- VHS cover
- Based on: The Blood of Others by Simone de Beauvoir
- Screenplay by: Brian Moore
- Directed by: Claude Chabrol
- Starring: Jodie Foster; Michael Ontkean; Sam Neill; Stéphane Audran; Lambert Wilson;
- Music by: Matthieu Chabrol; François Dompierre;
- Countries of origin: France; Canada; United States;
- Original languages: English; German;

Production
- Producers: John Kemeny; Denis Héroux; Lamar Card;
- Cinematography: Richard Ciupka
- Editors: Monique Fardoulis; Yves Langlois;
- Running time: 175 minutes (U.S. TV); 135 minutes (Europe theatrical);
- Production companies: SuperChannel; CTV Television Network; Téléfilm Canada; Antenne 2; Filmax; Films A2; HBO Premiere Films;

Original release
- Network: HBO
- Release: August 25, 1984

= The Blood of Others (film) =

The Blood of Others ("Le sang des autres") is a 1984 drama film directed by Claude Chabrol. It is based on the 1945 novel The Blood of Others by Simone de Beauvoir. The film was originally made as a three-hour English-language television film which debuted on August 25, 1984 on HBO. The film was then edited down by 40 minutes and dubbed into French for a European theatrical release.

==Plot==
In Nazi occupied France, Jean Blomart sits by a bed in which his lover Hélène lies dying. Through a series of flashbacks, we learn about both characters and their relationship to each other. As a young man filled with guilt about his privileged middle-class life, Jean joins the Communist Party and breaks from his family, determined to make his own way in life. After the death of a friend in a political protest, for which he feels guilty, Jean quits the Party and concentrates on trade union activities.
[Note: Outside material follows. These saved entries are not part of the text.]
import Literature.Barriers.RiemannHypothesis.DavenportHeilbronnDegreeTwo
import Literature.NumberTheory.EllipticCurves.HeckeOperatorsProofs
import Literature.NumberTheory.EllipticCurves.NewformsHeckeStableProofs
import Literature.NumberTheory.EllipticCurves.NewformsFiniteProofs
import Literature.NumberTheory.EllipticCurves.ModularCurveProofs
import HarnessLib

/-!
# Booker–Thorne at level one, step A: level-one cusp forms and the tree's Hecke theory

Sibling of `DavenportHeilbronnDegreeTwo.lean` (barrier catalogue, D-0021); everything here is
PROVED, there are no definitions and no named facts. This is the first step of the proof of
`Literature.Barriers.RiemannHypothesis.BookerThorne2014_levelOne_zeros` (Booker–Thorne 2014,
Thm. 1 with §1 Remark 2, level `N = 1`) along the printed architecture (§4 of the paper: "`f`
is a linear combination of Hecke eigenforms `f = ∑ c_j f_j`, `P = ∑ c_j x_j`; `P` is a monomial iff
`f` is an eigenfunction of all `T_p`"):

* `coe_mcast_gamma0_one`, `qExpansion_mcast_gamma0_one` —
  `Γ₀(1) = SL(2, ℤ)` (tree: `gamma0_one_eq_top`, `coe_gamma0_one` of `ModularCurveProofs`), so a
  level-one cusp form `f : CuspForm 𝒮ℒ k` is `CuspForm.mcast rfl f coe_gamma0_one :
  CuspForm (Gamma0 1) k` with the same underlying function (hence the same `q`-expansion and the
  same `Λ_f = cuspFormLambda f`, all by `rfl`);
* `isLevelOneHeckeEigenAt_iff_exists_heckeT_eq_smul` — the barrier file's coefficient-wise
  rendering `IsLevelOneHeckeEigenAt k (a_n(f)) p` of "`T_p f = λ f`" IS the eigenvector condition
  for the tree's Hecke operator `heckeT (Gamma0 1) k p` (Diamond–Shurman Prop. 5.2.2 / (5.4), via
  the tree's proved `qExpansion_coeff_heckeT_holds` and the `q`-expansion principle);
* `newSubspace0_one_eq_top`, `exists_sum_newforms0_eq` — at level one every cusp form is new and
  is a (finite) linear combination of the newforms (= normalised Hecke eigenforms), by the tree's
  proved Atkin–Lehner theory (`span_newforms0_holds`, `finite_newforms0_holds`);
* `two_le_card_of_not_isLevelOneHeckeEigenAt` — if `f` fails to be a `T_p`-eigenfunction for one
  prime `p`, at least two newforms occur in `f` with non-zero coefficient (the polynomial
  `P = ∑ c_g x_g` of Booker–Thorne's Theorem 2 is not a monomial).

## References

* [BookerThorne2014] A. R. Booker, F. Thorne, *Zeros of L-functions outside the critical strip*,
  Algebra Number Theory 8 (2014), 2027–2042, Thm. 1, §4 (first step of the proof of Thm. 2).
* [DiamondShurman2005] F. Diamond, J. Shurman, *A First Course in Modular Forms*, Prop. 5.2.2,
  (5.4), Def. 5.8.1, Thm. 5.8.2–5.8.3.
-/

noncomputable section

open UpperHalfPlane CongruenceSubgroup
open scoped MatrixGroups ModularForm
open Literature.NumberTheory.EllipticCurves.ModularForms

namespace Literature.Barriers.RiemannHypothesis

/-! ### Level one as `Γ₀(1)` (tree: `gamma0_one_eq_top`, `coe_gamma0_one`) -/

/-- A level-one cusp form transported to level `Γ₀(1)` keeps its underlying function. [folklore] -/
@[simp] theorem coe_mcast_gamma0_one {k : ℤ} (f : CuspForm 𝒮ℒ k) :
    ⇑(CuspForm.mcast rfl f coe_gamma0_one : CuspForm (Gamma0 1) k) = ⇑f := rfl

/-- … hence keeps its `q`-expansion (and likewise, unfolding `cuspFormLambda`, its complete
`L`-function `Λ_f(s) = ∫_0^∞ f(iy) y^{s-1} dy` — again `rfl`, so no separate lemma). [folklore] -/
theorem qExpansion_mcast_gamma0_one {k : ℤ} (f : CuspForm 𝒮ℒ k) :
    qExpansion 1 ⇑(CuspForm.mcast rfl f coe_gamma0_one : CuspForm (Gamma0 1) k) =
      qExpansion 1 ⇑f := rfl

/-! ### `IsLevelOneHeckeEigenAt` is the eigenvector condition for `T_p` on `S_k(Γ₀(1))` -/

/-- If `T_p f = a • f` on `S_k(Γ₀(1))` then the Fourier coefficients of `f` satisfy
`a(pn) + p^{k-1} a(n/p) = a · a(n)` (Diamond–Shurman (5.4) at `N = 1`), i.e.
`IsLevelOneHeckeEigenAt`. [cite: DiamondShurman2005, Prop. 5.2.2 and (5.4)] -/
theorem isLevelOneHeckeEigenAt_of_heckeT_eq_smul {k : ℤ} {f : CuspForm (Gamma0 1) k} {p : ℕ}
    [NeZero p] (hp : p.Prime) {a : ℂ} (h : heckeT (Gamma0 1) k p f = a • f) :
    IsLevelOneHeckeEigenAt k (fun n ↦ (qExpansion 1 ⇑f).coeff n) p := by
  refine ⟨a, fun n ↦ ?_⟩
  have hn := qExpansion_coeff_heckeT_holds 1 k f p hp n
  rw [h, qExpansion_coeff_smul, if_neg hp.not_dvd_one] at hn
  simpa only [mul_ite, mul_zero] using hn.symm

/-- Conversely the coefficient relations force `T_p f = l • f`, by the `q`-expansion principle.
[cite: DiamondShurman2005, Prop. 5.2.2 and (5.4)] -/
theorem heckeT_eq_smul_of_isLevelOneHeckeEigenAt {k : ℤ} {f : CuspForm (Gamma0 1) k} {p : ℕ}
    [NeZero p] (hp : p.Prime) {l : ℂ}
    (h : ∀ n : ℕ, (qExpansion 1 ⇑f).coeff (p * n) +
      (p : ℂ) ^ (k - 1) * (if p ∣ n then (qExpansion 1 ⇑f).coeff (n / p) else 0) =
        l * (qExpansion 1 ⇑f).coeff n) :
    heckeT (Gamma0 1) k p f = l • f := by
  refine eq_of_forall_cuspCoeff_eq_gamma0 fun n ↦ ?_
  change (qExpansion 1 ⇑(heckeT (Gamma0 1) k p f)).coeff n = (qExpansion 1 ⇑(l • f)).coeff n
  rw [qExpansion_coeff_heckeT_holds 1 k f p hp n, if_neg hp.not_dvd_one, qExpansion_coeff_smul,
    ← h n]

/-- **`IsLevelOneHeckeEigenAt k (a_n(f)) p ↔ f` is a `T_p`-eigenvector on `S_k(Γ₀(1))`.**
[cite: DiamondShurman2005, Prop. 5.2.2 and (5.4)] -/
theorem isLevelOneHeckeEigenAt_iff_exists_heckeT_eq_smul {k : ℤ} (f : CuspForm (Gamma0 1) k)
    {p : ℕ} [NeZero p] (hp : p.Prime) :
    IsLevelOneHeckeEigenAt k (fun n ↦ (qExpansion 1 ⇑f).coeff n) p ↔
      ∃ a : ℂ, heckeT (Gamma0 1) k p f = a • f :=
  ⟨fun ⟨l, hl⟩ ↦ ⟨l, heckeT_eq_smul_of_isLevelOneHeckeEigenAt hp hl⟩,
    fun ⟨_, ha⟩ ↦ isLevelOneHeckeEigenAt_of_heckeT_eq_smul hp ha⟩

/-! ### At level one every cusp form is a combination of newforms -/

/-- There are no degeneracy data at level `1` (no proper divisors). [folklore] -/
theorem isEmpty_degeneracyIndex_one : IsEmpty (DegeneracyIndex 1) :=
  ⟨fun x ↦ by simpa using x.2.1⟩

/-- At level one the new subspace is everything: `S_k(Γ₀(1))^{new} = S_k(Γ₀(1))` (there are no
lower levels). [folklore] -/
theorem newSubspace0_one_eq_top (k : ℤ) : newSubspace0 1 k = ⊤ := by
  haveI := isEmpty_degeneracyIndex_one
  exact eq_top_iff.2 (le_iInf fun i ↦ (IsEmpty.false i).elim)

/-- **Every level-one cusp form is a linear combination of the (finitely many) newforms of level
one** — the normalised Hecke eigenforms (Atkin–Lehner; Diamond–Shurman Thm. 5.8.2–5.8.3: the
newforms form a basis of the new subspace, which at level one is the whole space).
[cite: DiamondShurman2005, Thm. 5.8.3] -/
theorem exists_sum_newforms0_eq {k : ℤ} (f : CuspForm (Gamma0 1) k) :
    ∃ c : CuspForm (Gamma0 1) k → ℂ, Function.support c ⊆ newforms0 1 k ∧
      ∑ g ∈ (finite_newforms0_holds 1 k).toFinset, c g • g = f := by
  have hf : f ∈ Submodule.span ℂ (newforms0 1 k) := by
    rw [span_newforms0_holds 1 k, newSubspace0_one_eq_top]
    exact Submodule.mem_top
  rw [← coe_toFinset_newforms0 1 k, Submodule.mem_span_finset] at hf
  obtain ⟨c, hc, hsum⟩ := hf
  exact ⟨c, by simpa only [coe_toFinset_newforms0] using hc, hsum⟩

/-- A combination of newforms in which at most one newform `g₀` carries a non-zero coefficient
is a `T_p`-eigenvector for every prime `p` (it is `c • g₀`, and newforms are Hecke eigenforms).
[cite: DiamondShurman2005, Def. 5.8.1] -/
theorem exists_heckeT_eq_smul_of_support_subsingleton {k : ℤ} {s : Finset (CuspForm (Gamma0 1) k)}
    (hs : ↑s ⊆ newforms0 1 k) {c : CuspForm (Gamma0 1) k → ℂ}
    (hc : ∀ g ∈ s, ∀ g' ∈ s, c g ≠ 0 → c g' ≠ 0 → g = g') {p : ℕ} [NeZero p] (hp : p.Prime) :
    ∃ a : ℂ, heckeT (Gamma0 1) k p (∑ g ∈ s, c g • g) = a • ∑ g ∈ s, c g • g := by
  classical
  by_cases h0 : ∀ g ∈ s, c g = 0
  · refine ⟨0, ?_⟩
    have : ∑ g ∈ s, c g • g = 0 := Finset.sum_eq_zero fun g hg ↦ by simp [h0 g hg]
    simp [this]
  · push Not at h0
    obtain ⟨g₀, hg₀, hcg₀⟩ := h0
    have hsum : ∑ g ∈ s, c g • g = c g₀ • g₀ := by
      refine Finset.sum_eq_single_of_mem g₀ hg₀ fun g hg hne ↦ ?_
      have : c g = 0 := by
        by_contra hcg
        exact hne (hc g hg g₀ hg₀ hcg hcg₀)
      simp [this]
    have hnew : IsNewform0 g₀ := hs hg₀
    refine ⟨(qExpansion 1 ⇑g₀).coeff p, ?_⟩
    rw [hsum, map_smul, hnew.heckeT_eq_coeff_smul hp, smul_comm]

/-- **Not a monomial.** If a level-one cusp form `f = ∑_g c_g g` (sum over the newforms `g` of
level one) is NOT a `T_p`-eigenvector for some prime `p`, then at least two distinct newforms
carry non-zero coefficients — the linear polynomial `P = ∑ c_g x_g` of Booker–Thorne's Theorem 2
is not a monomial. [cite: BookerThorne2014, §4 (reduction of Thm. 1 to Thm. 2)] -/
theorem exists_two_ne_zero_of_not_exists_heckeT_eq_smul {k : ℤ}
    {s : Finset (CuspForm (Gamma0 1) k)} (hs : ↑s ⊆ newforms0 1 k)
    {c : CuspForm (Gamma0 1) k → ℂ} {p : ℕ} [NeZero p] (hp : p.Prime)
    (h : ¬ ∃ a : ℂ, heckeT (Gamma0 1) k p (∑ g ∈ s, c g • g) = a • ∑ g ∈ s, c g • g) :
    ∃ g ∈ s, ∃ g' ∈ s, g ≠ g' ∧ c g ≠ 0 ∧ c g' ≠ 0 := by
  by_contra hcon
  push Not at hcon
  exact h (exists_heckeT_eq_smul_of_support_subsingleton hs
    (fun g hg g' hg' hcg hcg' ↦ by
      by_contra hne
      exact hcg' (hcon g hg g' hg' hne hcg)) hp)

/-- **Step A of the proof of `BookerThorne2014_levelOne_zeros`, assembled.** A level-one cusp
form `f : CuspForm 𝒮ℒ k` which is not a `T_p`-eigenfunction for some prime `p` (in the sense of
`IsLevelOneHeckeEigenAt` on its `q`-expansion) is a finite linear combination `f = ∑_{g ∈ s} c_g g`
of level-one newforms (normalised Hecke eigenforms, `s` = all newforms of level one and weight
`k`) in which at least two distinct newforms have non-zero coefficients; the combination has the
same underlying function as `f`. [cite: BookerThorne2014, §4 (reduction of Thm. 1 to Thm. 2)] -/
theorem exists_newform_combination_of_not_isLevelOneHeckeEigenAt {k : ℤ} (f : CuspForm 𝒮ℒ k)
    {p : ℕ} (hp : p.Prime)
    (hf : ¬ IsLevelOneHeckeEigenAt k (fun n ↦ (qExpansion 1 f).coeff n) p) :
    ∃ (s : Finset (CuspForm (Gamma0 1) k)) (c : CuspForm (Gamma0 1) k → ℂ),
      ↑s = newforms0 1 k ∧
      (⇑(∑ g ∈ s, c g • g) : ℍ → ℂ) = ⇑f ∧
      ∃ g ∈ s, ∃ g' ∈ s, g ≠ g' ∧ c g ≠ 0 ∧ c g' ≠ 0 := by
  haveI : NeZero p := ⟨hp.ne_zero⟩
  set f₀ : CuspForm (Gamma0 1) k := CuspForm.mcast rfl f coe_gamma0_one with hf₀
  obtain ⟨c, -, hsum⟩ := exists_sum_newforms0_eq f₀
  refine ⟨(finite_newforms0_holds 1 k).toFinset, c, coe_toFinset_newforms0 1 k, ?_, ?_⟩
  · rw [hsum]
    rfl
  · refine exists_two_ne_zero_of_not_exists_heckeT_eq_smul
      (by rw [coe_toFinset_newforms0]) hp ?_
    rw [hsum, ← isLevelOneHeckeEigenAt_iff_exists_heckeT_eq_smul f₀ hp]
    exact hf

end Literature.Barriers.RiemannHypothesis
Hélène is a young designer who works in her family's confectionery shop and is dissatisfied with her conventional romance with her fiance Paul. She contrives to meet Jean, and although he initially rejects her, they form a relationship after she has an abortion following a reckless liaison with another man. Jean tells Hélène he loves her even though he believes he does not. He proposes to her and she accepts.

When France enters World War II, Jean, conceding the need for violent conflict to effect change, becomes a soldier. Hélène intervenes against his will to arrange a safe posting for him. Angry with her, Jean breaks their relationship. As the German forces advance towards Paris, Hélène flees and witnesses the suffering of other refugees. Returning to Paris, she briefly takes up with a German who could advance her career, but soon sees what her countrymen are suffering. She also witnesses the roundup of Jews. Securing the safety of her Jewish friend Yvonne leads Hélène back to Jean, who has become a leader in a Resistance group. She is moved to join the group. Jean has reconnected with his father with the common goal to liberate France from Germany. His mother, however, is less impressed by the lives lost to the Resistance.

Hélène is shot in a resistance activity and during Jean's night vigil at her side, he examines his love for Hélène and the wider consequences of his actions. As morning dawns, Hélène dies and Jean decides to continue with acts of resistance.

==Cast==
- Jodie Foster as Hélène Bertrand
- Michael Ontkean as Jean Blomart
- Sam Neill as Dieter Bergman
- Lambert Wilson as Paul
- Stéphane Audran as Gigi
- Alexandra Stewart as Madeleine
- Jean-François Balmer as Arnaud
- John Vernon as Charles
- Michel Robin as Raoul
- Jean-Pierre Aumont as M. Blomart
- Jean-Yves Berteloot as Coutant Repentigny
- Steven Vidler as Autre Manifestant

==Soundtrack==
- "C'était écrit"
 Composed by Jacques Stern
 Lyrics by Jack Meskill
 Performed by Maurice Chevalier
- "Ménilmontant"
 Written and performed by Charles Trenet
- "À Paris dans chaque Faubourg"
 Composed by Maurice Jaubert
 Lyrics by René Clair
 Performed by Lys Gauty

==Reception==
From Dennis Schwartz of Ozus' World Movie Reviews, who gave the film a C−:

A poorly done adaptation of Simone de Beauvoir's 1945 novel about the growth and self-sacrifice of a selfish American during the German Occupation of Paris. Claude Chabrol has no feel or interest for the Occupation subject matter, being more of a satirist of the bourgeois he seems like a fish out of water in this venture. His uninspired filming of this routine story and his plodding direction makes this dreary film one of his biggest bombs. If that wasn't bad enough, all the main actors are miscast.